import Mathlib.Analysis.SpecialFunctions.Elliptic.Weierstrass
import Mathlib.NumberTheory.ModularForms.EisensteinSeries.Defs
import Mathlib.NumberTheory.ModularForms.SlashActions
import Mathlib.NumberTheory.ModularForms.CongruenceSubgroups
import Mathlib.NumberTheory.DirichletCharacter.Basic
import HarnessLib

/-!
# `℘`-division values: the weight-`2` vector-valued modular forms `℘((cτ + d)/N; τ)`

Topic `Literature/NumberTheory/EllipticCurves`; namespace
`Literature.NumberTheory.EllipticCurves.ModularForms`.

For `τ ∈ ℍ`, `Λ_τ = ℤτ + ℤ`, `N ≥ 1` and `v = (c_v, d_v) ∈ ℤ²`, the **`℘`-division value**
`f_v(τ) = ℘_{Λ_τ}((c_v τ + d_v)/N)` (Weierstrass `℘` of the lattice `Λ_τ` at the `N`-division
point `(c_v τ + d_v)/N`), written as the absolutely convergent lattice sum
`∑_{x ∈ ℤ²} ( N²/((c_v - N x₀)τ + (d_v - N x₁))² - 1/(x₀ τ + x₁)² )` (`weierstrassPDiv`; with the
convention `1/0 = 0` this is Mathlib's `PeriodPair.weierstrassP` of the period pair `(τ, 1)`,
`weierstrassPDiv_eq_weierstrassP`).  These satisfy the exact transformation law of a
vector-valued modular form of weight `2`:

* `weierstrassPDiv_slash` — `f_v ∣₂ γ = f_{vγ}` for all `γ ∈ SL₂(ℤ)` (homogeneity of `℘` and
  `Λ_{γτ} = (cτ + d)⁻¹ Λ_τ`, computed termwise via `EisensteinSeries.eisSummand_SL2_apply`);
* `weierstrassPDiv_add_nsmul` — `f_{v + Nw} = f_v` (periodicity of `℘`), so `f_v` depends on
  `v mod N`;
* `weierstrassPDivChar_slash_of_mem_gamma0` — for a Dirichlet character `χ` mod `N`, the
  combination `S_χ = ∑_{e mod N} χ̄(e) f_{(0,e)}` satisfies `S_χ ∣₂ γ = χ(d) S_χ` for
  `γ = (a b; c d) ∈ Γ₀(N)`: it has nebentypus `χ`.  (`S_χ` is `-8π² W(χ̄) E_2^{𝟙,χ}` up to its
  constant term, Diamond–Shurman §4.6, §4.8.)

This is the classical construction of weight-`2` Eisenstein series of level `N` from
`℘`-division values (Diamond–Shurman, *A First Course in Modular Forms*, §1.5 (`℘` and modular
forms of weight 2 for `Γ(N)`), §4.6 eq. (4.23)–(4.25), §4.8); only exact lattice manipulations
are used — no conditionally convergent series.

## References

* F. Diamond, J. Shurman, *A First Course in Modular Forms*, GTM 228 (2005), §1.5, §4.6, §4.8.
  [DiamondShurman2005]
-/

noncomputable section

open UpperHalfPlane EisensteinSeries ModularForm CongruenceSubgroup Matrix PeriodPair

open scoped MatrixGroups

namespace Literature.NumberTheory.EllipticCurves.ModularForms

/-! ### The period pair `(τ, 1)` -/

/-- The period pair `(τ, 1)` of a point `τ` of the upper half plane (lattice `Λ_τ = ℤτ + ℤ`). [folklore] -/
def periodPairOfUpperHalfPlane (τ : ℍ) : PeriodPair where
  ω₁ := τ
  ω₂ := 1
  indep := by
    refine LinearIndependent.pair_iff.2 fun s t h ↦ ?_
    have him := congrArg Complex.im h
    simp only [Complex.add_im, Complex.real_smul, Complex.mul_im, Complex.ofReal_re,
      Complex.ofReal_im, zero_mul, add_zero, Complex.one_im, mul_zero, Complex.zero_im,
      UpperHalfPlane.coe_im] at him
    have hs : s = 0 := by
      rcases mul_eq_zero.1 him with h1 | h1
      · exact h1
      · exact absurd h1 τ.im_pos.ne'
    subst hs
    have hre := congrArg Complex.re h
    simp at hre
    exact ⟨rfl, hre⟩

/-- The first period of `(τ, 1)` is `τ`. [folklore] -/
@[simp] theorem periodPairOfUpperHalfPlane_ω₁ (τ : ℍ) : (periodPairOfUpperHalfPlane τ).ω₁ = τ :=
  rfl

/-- The second period of `(τ, 1)` is `1`. [folklore] -/
@[simp] theorem periodPairOfUpperHalfPlane_ω₂ (τ : ℍ) : (periodPairOfUpperHalfPlane τ).ω₂ = 1 :=
  rfl

/-- `mτ + n ∈ Λ_τ`. [folklore] -/
theorem intCast_mul_add_intCast_mem_lattice (τ : ℍ) (m n : ℤ) :
    (m : ℂ) * τ + n ∈ (periodPairOfUpperHalfPlane τ).lattice :=
  PeriodPair.mem_lattice.2 ⟨m, n, by simp⟩

/-! ### `℘`-division values as lattice sums -/

/-- The **`℘`-division value** `f_v(τ) = ℘_{Λ_τ}((c_v τ + d_v)/N)`, `v = (c_v, d_v)`, as the
absolutely convergent lattice sum `∑_{x ∈ ℤ²} (N²/((c_v - Nx₀)τ + (d_v - Nx₁))² - 1/(x₀τ + x₁)²)`
(Mathlib conventions `1/0 = 0`; see `weierstrassPDiv_eq_weierstrassP`).
[cite: DiamondShurman2005, §1.5 and §4.6] -/
def weierstrassPDiv (N : ℕ) (v : Fin 2 → ℤ) (τ : ℍ) : ℂ :=
  ∑' x : Fin 2 → ℤ, ((N : ℂ) ^ 2 * eisSummand 2 (v - (N : ℤ) • x) τ - eisSummand 2 x τ)

variable {N : ℕ}

/-- The summand of `weierstrassPDiv` is the summand `1/(u - l)² - 1/l²` of `℘_{Λ_τ}(u)`,
`u = (c_v τ + d_v)/N`, at the lattice point `l = x₀ τ + x₁`. [folklore] -/
theorem weierstrassPDiv_summand_eq (hN : N ≠ 0) (v x : Fin 2 → ℤ) (τ : ℍ) :
    (N : ℂ) ^ 2 * eisSummand 2 (v - (N : ℤ) • x) τ - eisSummand 2 x τ =
      1 / ((((v 0 : ℂ) * τ + v 1) / N) - ((x 0 : ℂ) * τ + x 1)) ^ 2 -
        1 / ((x 0 : ℂ) * τ + x 1) ^ 2 := by
  have hN' : (N : ℂ) ≠ 0 := by exact_mod_cast hN
  have h0 : ((v - (N : ℤ) • x) 0 : ℤ) = v 0 - N * x 0 := by simp
  have h1 : ((v - (N : ℤ) • x) 1 : ℤ) = v 1 - N * x 1 := by simp
  simp only [eisSummand, h0, h1, Int.cast_sub, Int.cast_mul, Int.cast_natCast, zpow_neg,
    zpow_ofNat, one_div]
  congr 1
  have h : (((v 0 : ℂ) * τ + v 1) / N - ((x 0 : ℂ) * τ + x 1)) =
      (((v 0 : ℂ) - N * x 0) * τ + ((v 1 : ℂ) - N * x 1)) / N := by
    field_simp
    ring
  rw [h, div_pow, inv_div, div_eq_mul_inv]

/-- **`f_v(τ) = ℘_{Λ_τ}((c_v τ + d_v)/N)`**: the lattice sum is Mathlib's Weierstrass `℘` of the
period pair `(τ, 1)`. [cite: DiamondShurman2005, §1.5] -/
theorem hasSum_weierstrassPDiv (hN : N ≠ 0) (v : Fin 2 → ℤ) (τ : ℍ) :
    HasSum (fun x : Fin 2 → ℤ ↦ (N : ℂ) ^ 2 * eisSummand 2 (v - (N : ℤ) • x) τ - eisSummand 2 x τ)
      (℘[periodPairOfUpperHalfPlane τ] (((v 0 : ℂ) * τ + v 1) / N)) := by
  set L := periodPairOfUpperHalfPlane τ with hL
  set e : (Fin 2 → ℤ) ≃ L.lattice := L.latticeBasis.equivFun.symm.toEquiv with he
  have hcoe : ∀ x : Fin 2 → ℤ, ((e x : L.lattice) : ℂ) = (x 0 : ℂ) * τ + x 1 := by
    intro x
    rw [he, LinearEquiv.coe_toEquiv, Module.Basis.equivFun_symm_apply, Fin.sum_univ_two,
      Submodule.coe_add, Submodule.coe_smul_of_tower, Submodule.coe_smul_of_tower,
      PeriodPair.latticeBasis_zero, PeriodPair.latticeBasis_one, hL, periodPairOfUpperHalfPlane_ω₁,
      periodPairOfUpperHalfPlane_ω₂, zsmul_eq_mul, zsmul_eq_mul, mul_one]
  have h := (L.hasSum_weierstrassP (((v 0 : ℂ) * τ + v 1) / N))
  rw [← e.hasSum_iff] at h
  convert h using 1
  funext x
  rw [Function.comp_apply, hcoe x, weierstrassPDiv_summand_eq hN]

/-- `f_v(τ) = ℘_{Λ_τ}((c_v τ + d_v)/N)`. [cite: DiamondShurman2005, §1.5] -/
theorem weierstrassPDiv_eq_weierstrassP (hN : N ≠ 0) (v : Fin 2 → ℤ) (τ : ℍ) :
    weierstrassPDiv N v τ = ℘[periodPairOfUpperHalfPlane τ] (((v 0 : ℂ) * τ + v 1) / N) :=
  (hasSum_weierstrassPDiv hN v τ).tsum_eq

/-- The lattice sum defining `f_v` is summable. [folklore] -/
theorem summable_weierstrassPDiv (hN : N ≠ 0) (v : Fin 2 → ℤ) (τ : ℍ) :
    Summable (fun x : Fin 2 → ℤ ↦
      (N : ℂ) ^ 2 * eisSummand 2 (v - (N : ℤ) • x) τ - eisSummand 2 x τ) :=
  (hasSum_weierstrassPDiv hN v τ).summable

/-! ### Periodicity in `v` -/

/-- **`f_{v + Nw} = f_v`**: `℘_{Λ_τ}` is `Λ_τ`-periodic and `(c_{v+Nw}τ + d_{v+Nw})/N` differs from
`(c_v τ + d_v)/N` by `w₀ τ + w₁ ∈ Λ_τ`. [cite: DiamondShurman2005, §1.5] -/
theorem weierstrassPDiv_add_nsmul (hN : N ≠ 0) (v w : Fin 2 → ℤ) (τ : ℍ) :
    weierstrassPDiv N (v + (N : ℤ) • w) τ = weierstrassPDiv N v τ := by
  have hN' : (N : ℂ) ≠ 0 := by exact_mod_cast hN
  rw [weierstrassPDiv_eq_weierstrassP hN, weierstrassPDiv_eq_weierstrassP hN]
  have h0 : ((v + (N : ℤ) • w) 0 : ℤ) = v 0 + N * w 0 := by simp
  have h1 : ((v + (N : ℤ) • w) 1 : ℤ) = v 1 + N * w 1 := by simp
  have h : ((((v + (N : ℤ) • w) 0 : ℤ) : ℂ) * τ + ((v + (N : ℤ) • w) 1 : ℤ)) / N =
      ((v 0 : ℂ) * τ + v 1) / N + ((w 0 : ℂ) * τ + w 1) := by
    rw [h0, h1]
    push_cast
    field_simp
    ring
  rw [h]
  exact (periodPairOfUpperHalfPlane τ).weierstrassP_add_coe _
    ⟨_, intCast_mul_add_intCast_mem_lattice τ (w 0) (w 1)⟩

/-- `f_v` only depends on `v mod N`. [cite: DiamondShurman2005, §1.5] -/
theorem weierstrassPDiv_congr_mod (hN : N ≠ 0) {v v' : Fin 2 → ℤ}
    (h : ∀ i, (v i : ZMod N) = (v' i : ZMod N)) (τ : ℍ) :
    weierstrassPDiv N v τ = weierstrassPDiv N v' τ := by
  have hw : ∀ i, ∃ w : ℤ, v' i = v i + N * w := fun i ↦ by
    obtain ⟨w, hw⟩ := (ZMod.intCast_eq_intCast_iff_dvd_sub (v i) (v' i) N).1 (h i)
    exact ⟨w, by linarith⟩
  choose w hw using hw
  have : v' = v + (N : ℤ) • (fun i ↦ w i) := by
    funext i
    rw [Pi.add_apply, Pi.smul_apply, smul_eq_mul]
    exact hw i
  rw [this, weierstrassPDiv_add_nsmul hN]

/-- `f_{-v} = f_v` (`℘` is even). [folklore] -/
theorem weierstrassPDiv_neg (hN : N ≠ 0) (v : Fin 2 → ℤ) (τ : ℍ) :
    weierstrassPDiv N (-v) τ = weierstrassPDiv N v τ := by
  rw [weierstrassPDiv_eq_weierstrassP hN, weierstrassPDiv_eq_weierstrassP hN,
    ← PeriodPair.weierstrassP_neg]
  congr 1
  simp only [Pi.neg_apply, Int.cast_neg]
  ring

/-! ### The weight-`2` transformation law -/

/-- Right multiplication by `γ ∈ SL₂(ℤ)` is a permutation of `ℤ²` (private copy of
`vecMulEquiv` of `EisensteinWeightOneCusps`, not imported here). [folklore] -/
private def vecMulPerm (γ : SL(2, ℤ)) : (Fin 2 → ℤ) ≃ (Fin 2 → ℤ) where
  toFun x := x ᵥ* (γ : Matrix (Fin 2) (Fin 2) ℤ)
  invFun x := x ᵥ* ((γ⁻¹ : SL(2, ℤ)) : Matrix (Fin 2) (Fin 2) ℤ)
  left_inv x := by
    simp only [Matrix.vecMul_vecMul, ← Matrix.SpecialLinearGroup.coe_mul, mul_inv_cancel,
      Matrix.SpecialLinearGroup.coe_one, Matrix.vecMul_one]
  right_inv x := by
    simp only [Matrix.vecMul_vecMul, ← Matrix.SpecialLinearGroup.coe_mul, inv_mul_cancel,
      Matrix.SpecialLinearGroup.coe_one, Matrix.vecMul_one]

/-- `vecMulPerm γ x = x γ`. [folklore] -/
@[simp] private theorem vecMulPerm_apply (γ : SL(2, ℤ)) (x : Fin 2 → ℤ) :
    vecMulPerm γ x = x ᵥ* (γ : Matrix (Fin 2) (Fin 2) ℤ) := rfl

/-- **`f_v(γτ) = (cτ + d)² f_{vγ}(τ)`** for `γ ∈ SL₂(ℤ)`: both lattice-sum terms transform by
`EisensteinSeries.eisSummand_SL2_apply`, and `x ↦ xγ` permutes `ℤ²`.
[cite: DiamondShurman2005, §1.5 (`℘`-division values are weight-2 modular for `Γ(N)`)] -/
theorem weierstrassPDiv_smul (N : ℕ) (v : Fin 2 → ℤ) (γ : SL(2, ℤ)) (τ : ℍ) :
    weierstrassPDiv N v (γ • τ) =
      denom γ τ ^ (2 : ℤ) * weierstrassPDiv N (v ᵥ* (γ : Matrix (Fin 2) (Fin 2) ℤ)) τ := by
  unfold weierstrassPDiv
  have hterm : ∀ x : Fin 2 → ℤ,
      (N : ℂ) ^ 2 * eisSummand 2 (v - (N : ℤ) • x) (γ • τ) - eisSummand 2 x (γ • τ) =
        denom γ τ ^ (2 : ℤ) * ((N : ℂ) ^ 2 *
          eisSummand 2 (v ᵥ* (γ : Matrix (Fin 2) (Fin 2) ℤ) - (N : ℤ) • vecMulPerm γ x) τ -
            eisSummand 2 (vecMulPerm γ x) τ) := by
    intro x
    rw [eisSummand_SL2_apply, eisSummand_SL2_apply, vecMulPerm_apply, Matrix.sub_vecMul,
      Matrix.smul_vecMul]
    ring
  simp_rw [hterm]
  rw [tsum_mul_left]
  congr 1
  exact (vecMulPerm γ).tsum_eq (fun y ↦ (N : ℂ) ^ 2 *
    eisSummand 2 (v ᵥ* (γ : Matrix (Fin 2) (Fin 2) ℤ) - (N : ℤ) • y) τ - eisSummand 2 y τ)

/-- **`f_v ∣₂ γ = f_{vγ}`** for every `γ ∈ SL₂(ℤ)`: the `℘`-division values form a vector-valued
modular form of weight `2` permuted by `SL₂(ℤ)` through its right action on `ℤ² mod N`.
[cite: DiamondShurman2005, §1.5] -/
theorem weierstrassPDiv_slash (N : ℕ) (v : Fin 2 → ℤ) (γ : SL(2, ℤ)) :
    (weierstrassPDiv N v) ∣[(2 : ℤ)] γ =
      weierstrassPDiv N (v ᵥ* (γ : Matrix (Fin 2) (Fin 2) ℤ)) := by
  funext τ
  rw [ModularForm.SL_slash_apply, weierstrassPDiv_smul, mul_comm, ← mul_assoc, ← zpow_add₀
    (denom_ne_zero γ τ), show -(2 : ℤ) + 2 = 0 by norm_num, zpow_zero, one_mul]

/-! ### The character combination `S_χ = ∑_e χ̄(e) f_{(0,e)}` -/

/-- **`S_χ(τ) = ∑_{e mod N} χ̄(e) ℘_{Λ_τ}(e/N)`**, the `χ`-combination of the `℘`-values at the
real `N`-division points (`-8π² W(χ̄) E_2^{𝟙,χ}` up to the constant term).
[cite: DiamondShurman2005, §4.6 and §4.8] -/
def weierstrassPDivChar [NeZero N] (χ : DirichletCharacter ℂ N) (τ : ℍ) : ℂ :=
  ∑ e : ZMod N, χ⁻¹ e * weierstrassPDiv N ![0, (e.val : ℤ)] τ

/-- Entries of `w γ` for `w ∈ ℤ²`. [folklore] -/
private theorem vecMul_fin_two (w : Fin 2 → ℤ) (A : Matrix (Fin 2) (Fin 2) ℤ) (j : Fin 2) :
    (w ᵥ* A) j = w 0 * A 0 j + w 1 * A 1 j := by
  simp [Matrix.vecMul, dotProduct, Fin.sum_univ_two]

/-- `(0, e) γ ≡ (0, e d) (mod N)` for `γ = (a b; c d) ∈ Γ₀(N)`, so `f_{(0,e)γ} = f_{(0, ed mod N)}`.
[folklore] -/
theorem weierstrassPDiv_vecMul_of_mem_gamma0 [NeZero N] {γ : SL(2, ℤ)} (hγ : γ ∈ Gamma0 N)
    (e : ZMod N) (τ : ℍ) :
    weierstrassPDiv N (![0, (e.val : ℤ)] ᵥ* (γ : Matrix (Fin 2) (Fin 2) ℤ)) τ =
      weierstrassPDiv N ![0, ((e * ((γ 1 1 : ℤ) : ZMod N)).val : ℤ)] τ := by
  have hc : (((γ 1 0 : ℤ) : ZMod N)) = 0 := by
    have h := hγ
    rw [Gamma0_mem] at h
    exact_mod_cast h
  refine weierstrassPDiv_congr_mod (NeZero.ne N) (fun i ↦ ?_) τ
  fin_cases i
  · show (((![0, (e.val : ℤ)] ᵥ* (γ : Matrix (Fin 2) (Fin 2) ℤ)) 0 : ℤ) : ZMod N) =
      ((![0, ((e * ((γ 1 1 : ℤ) : ZMod N)).val : ℤ)] 0 : ℤ) : ZMod N)
    rw [vecMul_fin_two]
    simp [hc]
  · show (((![0, (e.val : ℤ)] ᵥ* (γ : Matrix (Fin 2) (Fin 2) ℤ)) 1 : ℤ) : ZMod N) =
      ((![0, ((e * ((γ 1 1 : ℤ) : ZMod N)).val : ℤ)] 1 : ℤ) : ZMod N)
    rw [vecMul_fin_two]
    simp

/-- **`S_χ ∣₂ γ = χ(d) S_χ` for `γ = (a b; c d) ∈ Γ₀(N)`**: the combination
`S_χ = ∑_e χ̄(e) f_{(0,e)}` has nebentypus `χ` (`f_{(0,e)} ∣₂ γ = f_{(0,e)γ} = f_{(0,ed)}` and
`χ̄(e) = χ(d) χ̄(ed)`). [cite: DiamondShurman2005, §4.6 and §4.8 (weight-2 Eisenstein series with character from `℘`-division values)] -/
theorem weierstrassPDivChar_slash_of_mem_gamma0 [NeZero N] (χ : DirichletCharacter ℂ N)
    {γ : SL(2, ℤ)} (hγ : γ ∈ Gamma0 N) :
    (weierstrassPDivChar χ) ∣[(2 : ℤ)] γ =
      χ ((γ 1 1 : ℤ) : ZMod N) • weierstrassPDivChar χ := by
  classical
  -- `d` is a unit mod `N`
  have hdet : (γ 0 0 : ℤ) * γ 1 1 - γ 0 1 * γ 1 0 = 1 := by
    have := Matrix.SpecialLinearGroup.det_coe γ
    rw [Matrix.det_fin_two] at this
    exact this
  have hc : (((γ 1 0 : ℤ) : ZMod N)) = 0 := by
    have h := hγ
    rw [Gamma0_mem] at h
    exact_mod_cast h
  have hd1 : ((γ 0 0 : ℤ) : ZMod N) * ((γ 1 1 : ℤ) : ZMod N) = 1 := by
    have := congrArg ((↑) : ℤ → ZMod N) hdet
    push_cast at this
    rw [hc, mul_zero, sub_zero] at this
    exact this
  have hu : IsUnit (((γ 1 1 : ℤ) : ZMod N)) := IsUnit.of_mul_eq_one_right _ hd1
  set u : (ZMod N)ˣ := hu.unit with hu_def
  have huval : (u : ZMod N) = ((γ 1 1 : ℤ) : ZMod N) := hu.unit_spec
  funext τ
  simp only [ModularForm.SL_slash_apply, weierstrassPDivChar, Pi.smul_apply, smul_eq_mul,
    Finset.sum_mul, Finset.mul_sum]
  -- each term: `χ̄(e) f_{(0,e)}(γτ) (cτ+d)^{-2} = χ̄(e) f_{(0, e d)}(τ)`
  have hterm : ∀ e : ZMod N, χ⁻¹ e * weierstrassPDiv N ![0, (e.val : ℤ)] (γ • τ) *
      denom γ τ ^ (-(2 : ℤ)) = χ⁻¹ e * weierstrassPDiv N ![0, ((e * u).val : ℤ)] τ := by
    intro e
    have h := congr_fun (weierstrassPDiv_slash N ![0, (e.val : ℤ)] γ) τ
    rw [ModularForm.SL_slash_apply, weierstrassPDiv_vecMul_of_mem_gamma0 hγ, ← huval] at h
    rw [mul_assoc, h]
  simp_rw [hterm]
  have hχd : χ ((γ 1 1 : ℤ) : ZMod N) ≠ 0 := by
    intro h0
    have := congrArg χ hd1
    rw [map_mul, map_one, h0, mul_zero] at this
    exact zero_ne_one this
  -- reindex `e ↦ e u` on the right
  symm
  calc ∑ e : ZMod N, χ ((γ 1 1 : ℤ) : ZMod N) * (χ⁻¹ e * weierstrassPDiv N ![0, (e.val : ℤ)] τ)
      = ∑ e : ZMod N, χ ((γ 1 1 : ℤ) : ZMod N) *
          (χ⁻¹ (e * u) * weierstrassPDiv N ![0, ((e * u).val : ℤ)] τ) :=
        (Fintype.sum_equiv (Units.mulRight u)
          (fun e ↦ χ ((γ 1 1 : ℤ) : ZMod N) *
            (χ⁻¹ (e * u) * weierstrassPDiv N ![0, ((e * u).val : ℤ)] τ))
          (fun e ↦ χ ((γ 1 1 : ℤ) : ZMod N) * (χ⁻¹ e * weierstrassPDiv N ![0, (e.val : ℤ)] τ))
          (fun e ↦ rfl)).symm
    _ = ∑ e : ZMod N, χ⁻¹ e * weierstrassPDiv N ![0, ((e * u).val : ℤ)] τ := by
        refine Finset.sum_congr rfl fun e _ ↦ ?_
        rw [map_mul, MulChar.inv_apply_eq_inv' χ (u : ZMod N), huval]
        field_simp

end Literature.NumberTheory.EllipticCurves.ModularForms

────────────────────────────────────────

> _Problem to solve_: Starting at the first line of the listing, retype every line up to and including the one with "vector-valued modular forms".

> _Exercise output_:
import Mathlib.Analysis.SpecialFunctions.Elliptic.Weierstrass
import Mathlib.NumberTheory.ModularForms.EisensteinSeries.Defs
import Mathlib.NumberTheory.ModularForms.SlashActions
import Mathlib.NumberTheory.ModularForms.CongruenceSubgroups
import Mathlib.NumberTheory.DirichletCharacter.Basic
import HarnessLib

/-!
# `℘`-division values: the weight-`2` vector-valued modular forms `℘((cτ + d)/N; τ)`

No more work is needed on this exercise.